Noel Sharkey, professor of artificial intelligence and robotics at the University of Sheffield, makes that argument in The Ethical Frontiers of Robotics, an article in the December 19 issue of Science. Sharkey is calling for international guidelines to establish how robots can operate safely and ethically.

Citing widespread use of robots used for elder-care, like Secom's "My Spoon" automatic feeding robot and the Mitsubishi Wakamura medicine-reminder robot, Sharkey says service robots are becoming increasingly common. But he worries that no international regulations or policy guidelines exist beyond laws designed to punish negligence.

In a paper published earlier this year, "2084: Big robot is watching you," Sharkey describes how robots are now being used around the world for policing.

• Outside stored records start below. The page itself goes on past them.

/-! ### The flip: good ports -/

/-- ★ Every host of `B = B₀ + a_k` has a good port in the flip image. [cite: MadrasSlade1993, §3.2 (proof of Theorem 3.2.3)] -/
theorem goodPort_ruFlip (hB : IsBrickSet B₀) (ht : IsLexmax B₀ t₀) (hk : 2 ≤ k) (hrun : ∀ i < k, runCell t₀ i ∈ B₀) (hend : runCell t₀ k ∉ B₀)
    (hflip : L (chainCell t₀ (chainIdx B₀ t₀)) ∈ B₀) {d : Cell} (hd : IsHost (insert (roofCell t₀ (k - 1)) B₀) d) :
    ∃ q, GoodPort (ruFlipImage B₀ t₀ k) (ruFlipPort B₀ t₀ d) q := by
  have hprof := rowProfile_ruFlipImage (k := k) ht
  have hcB : chainCell t₀ (chainIdx B₀ t₀) ∈ B₀ := chainCell_mem ht.1 le_rfl
  have hc1 : (chainCell t₀ (chainIdx B₀ t₀)).1 = t₀.1 - 4 * (chainIdx B₀ t₀ : ℤ) := rfl
  rcases (isHost_roofEnd_iff hB ht hk hrun hend).1 hd with rfl | ⟨hd₀, hrow⟩ | ⟨hd₀, hrow, hxd⟩
  · -- the spike `a_k`: port `UR a_k`
    have hne : roofCell t₀ (k - 1) ≠ chainCell t₀ (chainIdx B₀ t₀) := fun e => ht.roofCell_notMem (k - 1) (e ▸ hcB)
    rw [ruFlipPort, if_neg hne, show roofCell t₀ (k - 1) = ((t₀.1 + 2 * ((k - 1 : ℕ) : ℤ) + 2, t₀.2) : Cell) from rfl]
    refine ⟨_, goodPort_ur_topRow hprof (by exact mem_insert_of_mem (mem_insert_self _ _)) (fun h => ?_) ⟨by omega, by omega, by omega⟩⟩
    rcases mem_ruFlipImage_row h rfl with h | h
    · exact ht.notMem_of_right (by simp) (by simp; omega) h
    · have := congrArg Prod.fst h; simp at this
  · by_cases hdc : d = chainCell t₀ (chainIdx B₀ t₀)
    · -- the chain hexagon: port `UR (UL c)` with contact `UL c`
      subst hdc
      rw [ruFlipPort, if_pos rfl, show UL (chainCell t₀ (chainIdx B₀ t₀)) = (((chainCell t₀ (chainIdx B₀ t₀)).1 - 1, t₀.2 + 1) : Cell) by ext <;> simp]
      exact ⟨_, goodPort_ur_apex hprof (by
        rw [show (((chainCell t₀ (chainIdx B₀ t₀)).1 - 1, t₀.2 + 1) : Cell) = UL (chainCell t₀ (chainIdx B₀ t₀)) by ext <;> simp]
        exact mem_insert_self _ _)⟩
    · -- other top-row host: port `UR d`
      rw [ruFlipPort, if_neg hdc]
      obtain ⟨x, y⟩ := d
      simp only at hrow; subst hrow
      have hxle : x ≤ t₀.1 := by rcases ht.2 _ hd₀.1 with h1 | ⟨-, h1⟩ <;> [simp at h1; simpa using h1]
      refine ⟨_, goodPort_ur_topRow hprof (mem_insert_of_mem (mem_insert_of_mem hd₀.1)) (fun h => ?_) ⟨?_, ?_, ?_⟩⟩
      · rcases mem_ruFlipImage_row h rfl with h | h
        · exact hd₀.2.1 h
        · have := congrArg Prod.fst h; simp at this; omega
      · -- `x ≠ c.x`: distinct hexagons on one row
        intro e; apply hdc; exact Prod.ext (by simp only [chainCell_fst]; omega) (by simp)
      · -- `x ≠ c.x − 2`: `L c` is not a host (its right neighbour `c` is present)
        intro e
        apply hd₀.2.1
        rw [show R (x, t₀.2) = chainCell t₀ (chainIdx B₀ t₀) from Prod.ext (by simp only [R_fst, chainCell_fst]; omega) (by simp)]; exact hcB
      · -- `x ≠ c.x − 4`: `L² c` is not a host (`L c ∈ B₀`)
        intro e
        apply hd₀.2.1
        rw [show R (x, t₀.2) = L (chainCell t₀ (chainIdx B₀ t₀)) from Prod.ext (by simp only [R_fst, L_fst, chainCell_fst]; omega) (by simp)]; exact hflip
  · -- second-row host: port `UR d`
    have hdc : d ≠ chainCell t₀ (chainIdx B₀ t₀) := by
      intro e; rw [e, chainCell_snd] at hrow; omega
    rw [ruFlipPort, if_neg hdc]
    obtain ⟨x, y⟩ := d
    simp only at hrow hxd; subst hrow
    refine ⟨_, goodPort_ur_secondRow hprof (mem_insert_of_mem (mem_insert_of_mem hd₀.1)) (fun h => hd₀.2.1 (mem_of_mem_ruFlipImage_lowRow h rfl))
      (fun z hz hzrow => ?_) (by omega)⟩
    rcases mem_ruFlipImage_row hz hzrow with h | h
    · rcases ht.2 z h with h1 | ⟨-, h1⟩ <;> omega
    · rw [h]; simp; omega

The most dangerous, he says, are the robot border guards in South Korea.

As robots become more affordable and more capable, they will be used more frequently for law enforcement. Sharkey finds that troubling.

"It is undeniable that robots are a safe way to reduce future crime," he writes. "However, the price for our protection may be too great. The progressive growth of robot policing poses some serious technological dystopian threats to our society. There is a trade-off between crime prevention and our privacy, our civil liberties and our basic human rights. All of these will be eroded by the development of new robot technologies for monitoring, checking, tagging, and following us."

Sharkey believes there's no need to worry about "these robot being 'super-intelligent overlords taking over the planet and killing or enslaving all humans.'" Artificial intelligence has been a flop. "There is absolutely no evidence of machines becoming any more intelligent than they were 30 years ago," he writes.

The danger is people equipped with this powerful technology. "As long as authorities are benign, caring, and don't make mistakes, such powerful policing could be of great benefit to mankind," he writes. "But, as we all know, absolute power corrupts. Those in control of the machines will control society."